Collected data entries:
╔══
import Summits.BirchSwinnertonDyer.BirchSwinnertonDyer.Theorems.KimAtThreeD7uUnramifiedMembership
import Summits.BirchSwinnertonDyer.BirchSwinnertonDyer.Theorems.KimAtThreeDeepUpperBadPlaceClause
import HarnessLib

/-!
# D7-u, `𝓕_u` form, on Kato's cyclotomic levels (any `p`): THEOREM D's local clause at a place
# `w ∉ r ∪ {p}` — anomalous bad `w` included — WITHOUT prime thinning, as the reduction of an UNRAMIFIED
# class of `H¹(ℚ_w, T_pE)` (cell `bsd-addord`, seat w2-tamdiv gen 2; route W2 `KimAtThreeKolyvagin`,
# crux 19560 (C3) / TamDiv∞)

HONEST FRAMING: TOOL theorems (no definition, no named fact, no `sorry`); closes nothing by itself;
nothing is booked; BSD is not proved by any of this.  Companion of `KimAtThreeD7uUnramifiedMembership`
(§2 there = the `𝓕_u` END for abstract Euler-system levels `L`, every `p`): here the same statement is read
on the tree's cyclotomic levels `cyclotomicLevelsRat p S` (Kato's `ℚ(μ_{p^{n+1}}, μ_r)`, `r ∩ S = ∅`),
which are unramified at `w ∉ r` (`Derivative.Rat.subgroupIsUnramifiedAt_level_bot`), with THEOREM A's
generator data `N_ℓ = ℓ − 1` and the unramifiedness `hur` of the classes `c_{⊥,s}`, `s ⊆ r`, above `w` in
the (C2)-shape of the tree's `ZetaBody` (restriction to `U_s ⊓ I_𝔓`; Kato (8.1.3), §8.2, Lemma 8.5) —
verbatim the binders of w2-c3's `KimAtThreeDeepUpperBadPlaceClause.localization_mem_propagatedSelmerStructure_of_res_eq_deriv_of_unramified`
with `3 ↦ p`:

* `exists_unramified_tateLocalMap_eq_localization_of_res_eq_deriv_of_unramified` — **`loc_w (Φ κ) = π_{k+1,*} y`
  with `y ∈ H¹(ℚ_w, T_pE)`, `res_{I_w} y = 0`** ([MR04] Remark A.5: `κ_r ∈ H¹_{(𝓕_u)_r}` at `w`), every `p`;
* `localization_mem_propagatedSelmerStructure_of_res_eq_deriv_of_unramified` — w2-c3's `𝓕_can` conclusion
  `loc_w (Φ κ) ∈ propagatedSelmerStructure W p k (Sum.inr w)` with its «p = 3 only» HONEST LIMIT removed
  (no stable range on the `𝓕_u` road).

References: B. Mazur, K. Rubin, *Kolyvagin systems*, Mem. AMS 799 (2004), Def. 3.2.1, Thm. 3.2.4, App. A
Prop. A.2 and Remark A.5 (p. 81); K. Rubin, *Euler Systems* (2000), Lemma 1.3.2, Lemma 4.4.2, Thm. 4.5.1;
K. Kato, Astérisque 295 (2004), (8.1.3), §8.2, Lemma 8.5; K. Büyükboduk, J. Number Theory 129 (2009) Thm. 3.1.
-/

noncomputable section

-- the cell's Theorems namespace `Summit.BirchSwinnertonDyer.BirchSwinnertonDyer.…` repeats the summit name by design (D-0017)
set_option linter.dupNamespace false

open CategoryTheory Function Finset Polynomial Field IsDedekindDomain NumberField
open scoped NumberField Classical
open Literature.NumberTheory.GaloisRepresentations Literature.NumberTheory.EllipticCurves
open WeierstrassCurve
open Summit.BirchSwinnertonDyer.Rank1Residual.GaloisImage
open Summit.BirchSwinnertonDyer.Rank1Residual.GaloisImage.CyclotomicLevel
open Summit.BirchSwinnertonDyer.Rank1Residual.GaloisImage.Derivative
open Summit.BirchSwinnertonDyer.Rank1Residual.GaloisImage.Derivative.Transverse.Rat
open Summit.BirchSwinnertonDyer.BirchSwinnertonDyer.Theorems.KimAtThreeDeepUpperBadPlaceClause
open Summit.BirchSwinnertonDyer.BirchSwinnertonDyer.Theorems.KimAtThreeD7uUnramifiedMembership
open Rat.HeightOneSpectrum

namespace Summit.BirchSwinnertonDyer.BirchSwinnertonDyer.Theorems.KimAtThreeD7uUnramifiedMembershipCyclotomic

section Cyclotomic

variable (W : WeierstrassCurve ℚ) [W.IsElliptic] (p : ℕ) [Fact p.Prime] (k : ℕ)
variable [Module.Free ℤ_[p] (W.tateModule p)] [Module.Finite ℤ_[p] (W.tateModule p)]
  [ContinuousSMul ℤ_[p] (W.tateModule p)]

/-- Local notation: `T∞ = T_p E` as a continuous `Γ_ℚ`-representation. -/
local notation3 "T∞" => WeierstrassCurve.tateGaloisRep W p (W.continuous_galoisRepTate_holds p)

variable {S : Set (HeightOneSpectrum (𝓞 ℚ))}

/-- Local notation: `𝓛` = Kato's cyclotomic levels `ℚ(μ_{p^{n+1}}, μ_r)`, `r ∩ S = ∅`. -/
local notation3 "𝓛" => cyclotomicLevelsRat p S

variable {M' : Type} [AddCommGroup M'] [Module ℤ_[p] M'] [TopologicalSpace M']
  [IsTopologicalAddGroup M'] [ContinuousSMul ℤ_[p] M'] {T' : GaloisRep ℚ ℤ_[p] M'}

/-- **THEOREM D's local clause at a place `w ∉ r ∪ {p}`, `𝓕_u` form, every `p`** — on Kato's cyclotomic
levels `cyclotomicLevelsRat p S` (unramified at `w ∉ r`, `Derivative.Rat.subgroupIsUnramifiedAt_level_bot`),
with the generator data `N_ℓ = ℓ − 1` of THEOREM A and the unramifiedness `hur` of the classes `c_{⊥,s}`,
`s ⊆ r`, above `w` in the (C2)-shape of the tree's `ZetaBody` (restriction to `U_s ⊓ I_𝔓`):
**`loc_w (Φ κ) = π_{k+1,*} y` with `y ∈ H¹(ℚ_w, T_pE)` unramified.**  The binders are those of w2-c3's
`KimAtThreeDeepUpperBadPlaceClause.localization_mem_propagatedSelmerStructure_of_res_eq_deriv_of_unramified`
with `3 ↦ p`. [cite: MazurRubin2004, Def. 3.2.1, Thm. 3.2.4 and App. A Remark A.5 (p. 81)]
[cite: Rubin2000, Lemma 4.4.2 and Thm. 4.5.1] [cite: Kato2004Asterisque, (8.1.3) (p. 180) and Lemma 8.5] -/
theorem exists_unramified_tateLocalMap_eq_localization_of_res_eq_deriv_of_unramified
    {c : ∀ (i : ℕ) (r : (𝓛).Ideals), H1 T∞ ((𝓛).level i r.1)} (hc : IsEulerSystem 𝓛 T∞ p c)
    (red : (T∞).toTopRep ⟶ T'.toTopRep)
    (e : M' →+ WeierstrassCurve.geomTorsion W (((p : ℕ) : ℤ) ^ k * ((p : ℕ) : ℤ))) (hec : Continuous e)
    (he : ∀ (g : absoluteGaloisGroup ℚ) (x : M'),
      e (T' g x) = W.torsionGaloisModule (((p : ℕ) : ℤ) ^ k * ((p : ℕ) : ℤ)) g (e x))
    (hcomp : ∀ a : W.tateModule p, tateToTorsion W p k a = e (red.hom a))
    (Φ : continuousCohomology 1 T'.toTopRep →+
      galoisCohomology (W.torsionGaloisModule (((p : ℕ) : ℤ) ^ k * ((p : ℕ) : ℤ))) 1)
    (hΦ : ∀ (φ : contOneCocycles T'.toTopRep)
      (ψ : contOneCocycles (W.torsionGaloisModule (((p : ℕ) : ℤ) ^ k * ((p : ℕ) : ℤ))).toTopRep),
      (∀ g, ψ.1 g = e (φ.1 g)) → Φ (oneCocycleClass _ φ) = oneCocycleClass _ ψ)
    (r : (𝓛).Ideals) (σ : HeightOneSpectrum (𝓞 ℚ) → absoluteGaloisGroup ℚ)
    (Fr : HeightOneSpectrum (𝓞 ℚ) → absoluteGaloisGroup ℚ)
    (hσ : ∀ ℓ ∈ r.1, ∀ q ∈ r.1, q ≠ ℓ → σ ℓ ∈ (𝓛).tameLevel q)
    (hcov : ∀ ℓ ∈ r.1, ∀ g : absoluteGaloisGroup ℚ,
      ∃ j < ((primesEquiv ℓ : Nat.Primes) : ℕ) - 1, (σ ℓ ^ j)⁻¹ * g ∈ (𝓛).tameLevel ℓ)
    (hinj : ∀ ℓ ∈ r.1, ∀ j₁ < ((primesEquiv ℓ : Nat.Primes) : ℕ) - 1,
      ∀ j₂ < ((primesEquiv ℓ : Nat.Primes) : ℕ) - 1, (σ ℓ ^ j₁)⁻¹ * σ ℓ ^ j₂ ∈ (𝓛).tameLevel ℓ → j₁ = j₂)
    (hFr : ∀ ℓ ∈ r.1, IsArithFrobAtPlace ℚ ℓ (Fr ℓ))
    (hram : ∀ ℓ ∈ r.1, ∀ s ⊆ r.1, ℓ ∉ s → ¬ SubgroupIsUnramifiedAt ℚ ((𝓛).level ⊥ (insert ℓ s)) ℓ)
    (hM₁ : ∀ ℓ ∈ r.1, ∀ v : M', ((((primesEquiv ℓ : Nat.Primes) : ℕ) - 1 : ℕ) : ℤ_[p]) • v = 0)
    (hM₂ : ∀ ℓ ∈ r.1, ∀ v : M',
      (rubinEulerFactor (T∞).toRepresentation (cyclotomicCharacterToUnits ℚ p ℤ_[p]) (Fr ℓ)).eval 1 •
        v = 0)
    (comm)
    (h0 : ∀ v : T'.toTopRep,
      (∀ u : (𝓛).level ⊥ r.1, T'.toTopRep.ρ (u : absoluteGaloisGroup ℚ) v = v) → v = 0)
    (κ : continuousCohomology 1 T'.toTopRep)
    (hκ : resSubgroup T'.toTopRep ((𝓛).level ⊥ r.1) 1 κ =
        (r.1.noncommProd (fun ℓ => ∑ j ∈ range (((primesEquiv ℓ : Nat.Primes) : ℕ) - 1),
          (j : Module.End ℤ_[p] (continuousCohomology 1 (subgroupRep T'.toTopRep ((𝓛).level ⊥ r.1)))) *
          (conjMap T'.toTopRep ((𝓛).level ⊥ r.1) (σ ℓ) 1).hom.toLinearMap ^ j) comm)
        (ContinuousCohomology.map (ContinuousMonoidHom.id _)
          (X := subgroupRep (T∞).toTopRep ((𝓛).level ⊥ r.1))
          (Y := subgroupRep T'.toTopRep ((𝓛).level ⊥ r.1))
          ((TopRep.resFunctor ((𝓛).level ⊥ r.1).subtype).map red) 1 (c ⊥ r)))
    (w : HeightOneSpectrum (𝓞 ℚ)) (hw : w ∉ r.1)
    (hur : ∀ (s : Finset (HeightOneSpectrum (𝓞 ℚ))) (hs : s ⊆ r.1)
      (𝔓 : Ideal (absIntegers (𝓞 ℚ) ℚ)), 𝔓 ∈ w.primesAbove →
      resLe (T∞).toTopRep
        (inf_le_left : (𝓛).level ⊥ s ⊓ 𝔓.inertia (absoluteGaloisGroup ℚ) ≤ (𝓛).level ⊥ s) 1
        (c ⊥ ⟨s, fun q hq => r.2 q (hs hq)⟩) = 0) :
    ∃ y : (tateLocalRep W p (Sum.inr w)).cohomology 1,
      resSubgroup (tateLocalRep W p (Sum.inr w)).toTopRep (absInertia (w.adicCompletion ℚ)) 1 y = 0 ∧
        tateLocalMap W p k (Sum.inr w) y =
          galoisCohomology.localization (W.torsionGaloisModule (((p : ℕ) : ℤ) ^ k * ((p : ℕ) : ℤ)))
            (Sum.inr w) 1 (Φ κ) := by
  -- the level is unramified at `w ∉ r`
  have hwU : SubgroupIsUnramifiedAt ℚ ((cyclotomicLevelsRat p S).level ⊥ r.1) w :=
    Derivative.Rat.subgroupIsUnramifiedAt_level_bot p S r.1 hw
  -- the `𝓕_u` END; (C2) at the sub-levels `s ⊆ r` in THEOREM B-u's form
  refine exists_unramified_tateLocalMap_eq_localization_of_unramified W p hc red k e hec he hcomp Φ hΦ r
    σ (fun ℓ => ((primesEquiv ℓ : Nat.Primes) : ℕ) - 1) Fr hσ hcov hinj hFr hram hM₁ hM₂ comm h0 κ hκ w
    hwU fun s hs 𝔓 h𝔓 => ?_
  rw [resLe_resLe]
  exact resLe_eq_zero_of_resLe_inf_eq_zero (T∞).toTopRep _ _ (hur s hs 𝔓 h𝔓)

/-- **THEOREM D's local clause at a place `w ∉ r ∪ {p}` — bad `w` with `E(ℚ_w)[p] ≠ 0` INCLUDED — with
NO condition on the primes of `r`, for EVERY `p`**: w2-c3's
`KimAtThreeDeepUpperBadPlaceClause.localization_mem_propagatedSelmerStructure_of_res_eq_deriv_of_unramified`
with its «p = 3 only» limit removed: `loc_w (Φ κ) ∈ propagatedSelmerStructure W p k (Sum.inr w)`.
[cite: MazurRubin2004, Def. 3.2.1, Thm. 3.2.4 and App. A Remark A.5 (p. 81)]
[cite: Rubin2000, Lemma 4.4.2 and Thm. 4.5.1] [cite: Kato2004Asterisque, (8.1.3) (p. 180) and Lemma 8.5] -/
theorem localization_mem_propagatedSelmerStructure_of_res_eq_deriv_of_unramified
    {c : ∀ (i : ℕ) (r : (𝓛).Ideals), H1 T∞ ((𝓛).level i r.1)} (hc : IsEulerSystem 𝓛 T∞ p c)
    (red : (T∞).toTopRep ⟶ T'.toTopRep)
    (e : M' →+ WeierstrassCurve.geomTorsion W (((p : ℕ) : ℤ) ^ k * ((p : ℕ) : ℤ))) (hec : Continuous e)
    (he : ∀ (g : absoluteGaloisGroup ℚ) (x : M'),
      e (T' g x) = W.torsionGaloisModule (((p : ℕ) : ℤ) ^ k * ((p : ℕ) : ℤ)) g (e x))
    (hcomp : ∀ a : W.tateModule p, tateToTorsion W p k a = e (red.hom a))
    (Φ : continuousCohomology 1 T'.toTopRep →+
      galoisCohomology (W.torsionGaloisModule (((p : ℕ) : ℤ) ^ k * ((p : ℕ) : ℤ))) 1)
    (hΦ : ∀ (φ : contOneCocycles T'.toTopRep)
      (ψ : contOneCocycles (W.torsionGaloisModule (((p : ℕ) : ℤ) ^ k * ((p : ℕ) : ℤ))).toTopRep),
      (∀ g, ψ.1 g = e (φ.1 g)) → Φ (oneCocycleClass _ φ) = oneCocycleClass _ ψ)
    (r : (𝓛).Ideals) (σ : HeightOneSpectrum (𝓞 ℚ) → absoluteGaloisGroup ℚ)
    (Fr : HeightOneSpectrum (𝓞 ℚ) → absoluteGaloisGroup ℚ)
    (hσ : ∀ ℓ ∈ r.1, ∀ q ∈ r.1, q ≠ ℓ → σ ℓ ∈ (𝓛).tameLevel q)
    (hcov : ∀ ℓ ∈ r.1, ∀ g : absoluteGaloisGroup ℚ,
      ∃ j < ((primesEquiv ℓ : Nat.Primes) : ℕ) - 1, (σ ℓ ^ j)⁻¹ * g ∈ (𝓛).tameLevel ℓ)
    (hinj : ∀ ℓ ∈ r.1, ∀ j₁ < ((primesEquiv ℓ : Nat.Primes) : ℕ) - 1,
      ∀ j₂ < ((primesEquiv ℓ : Nat.Primes) : ℕ) - 1, (σ ℓ ^ j₁)⁻¹ * σ ℓ ^ j₂ ∈ (𝓛).tameLevel ℓ → j₁ = j₂)
    (hFr : ∀ ℓ ∈ r.1, IsArithFrobAtPlace ℚ ℓ (Fr ℓ))
    (hram : ∀ ℓ ∈ r.1, ∀ s ⊆ r.1, ℓ ∉ s → ¬ SubgroupIsUnramifiedAt ℚ ((𝓛).level ⊥ (insert ℓ s)) ℓ)
    (hM₁ : ∀ ℓ ∈ r.1, ∀ v : M', ((((primesEquiv ℓ : Nat.Primes) : ℕ) - 1 : ℕ) : ℤ_[p]) • v = 0)
    (hM₂ : ∀ ℓ ∈ r.1, ∀ v : M',
      (rubinEulerFactor (T∞).toRepresentation (cyclotomicCharacterToUnits ℚ p ℤ_[p]) (Fr ℓ)).eval 1 •
        v = 0)
    (comm)
    (h0 : ∀ v : T'.toTopRep,
      (∀ u : (𝓛).level ⊥ r.1, T'.toTopRep.ρ (u : absoluteGaloisGroup ℚ) v = v) → v = 0)
    (κ : continuousCohomology 1 T'.toTopRep)
    (hκ : resSubgroup T'.toTopRep ((𝓛).level ⊥ r.1) 1 κ =
        (r.1.noncommProd (fun ℓ => ∑ j ∈ range (((primesEquiv ℓ : Nat.Primes) : ℕ) - 1),
          (j : Module.End ℤ_[p] (continuousCohomology 1 (subgroupRep T'.toTopRep ((𝓛).level ⊥ r.1)))) *
          (conjMap T'.toTopRep ((𝓛).level ⊥ r.1) (σ ℓ) 1).hom.toLinearMap ^ j) comm)
        (ContinuousCohomology.map (ContinuousMonoidHom.id _)
          (X := subgroupRep (T∞).toTopRep ((𝓛).level ⊥ r.1))
          (Y := subgroupRep T'.toTopRep ((𝓛).level ⊥ r.1))
          ((TopRep.resFunctor ((𝓛).level ⊥ r.1).subtype).map red) 1 (c ⊥ r)))
    (w : HeightOneSpectrum (𝓞 ℚ)) (hw : w ∉ r.1)
    (hur : ∀ (s : Finset (HeightOneSpectrum (𝓞 ℚ))) (hs : s ⊆ r.1)
      (𝔓 : Ideal (absIntegers (𝓞 ℚ) ℚ)), 𝔓 ∈ w.primesAbove →
      resLe (T∞).toTopRep
        (inf_le_left : (𝓛).level ⊥ s ⊓ 𝔓.inertia (absoluteGaloisGroup ℚ) ≤ (𝓛).level ⊥ s) 1
        (c ⊥ ⟨s, fun q hq => r.2 q (hs hq)⟩) = 0) :
    galoisCohomology.localization (W.torsionGaloisModule (((p : ℕ) : ℤ) ^ k * ((p : ℕ) : ℤ))) (Sum.inr w) 1
        (Φ κ) ∈ propagatedSelmerStructure W p k (Sum.inr w) :=
  mem_propagatedSelmerStructure_of_exists_tateLocalMap_eq W p k w
    (exists_unramified_tateLocalMap_eq_localization_of_res_eq_deriv_of_unramified W p k hc red e hec he hcomp
      Φ hΦ r σ Fr hσ hcov hinj hFr hram hM₁ hM₂ comm h0 κ hκ w hw hur)

end Cyclotomic

end Summit.BirchSwinnertonDyer.BirchSwinnertonDyer.Theorems.KimAtThreeD7uUnramifiedMembershipCyclotomic

end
╚══
A line counts if it includes the string "shape". State how many such lines the entries have, with no other text.

2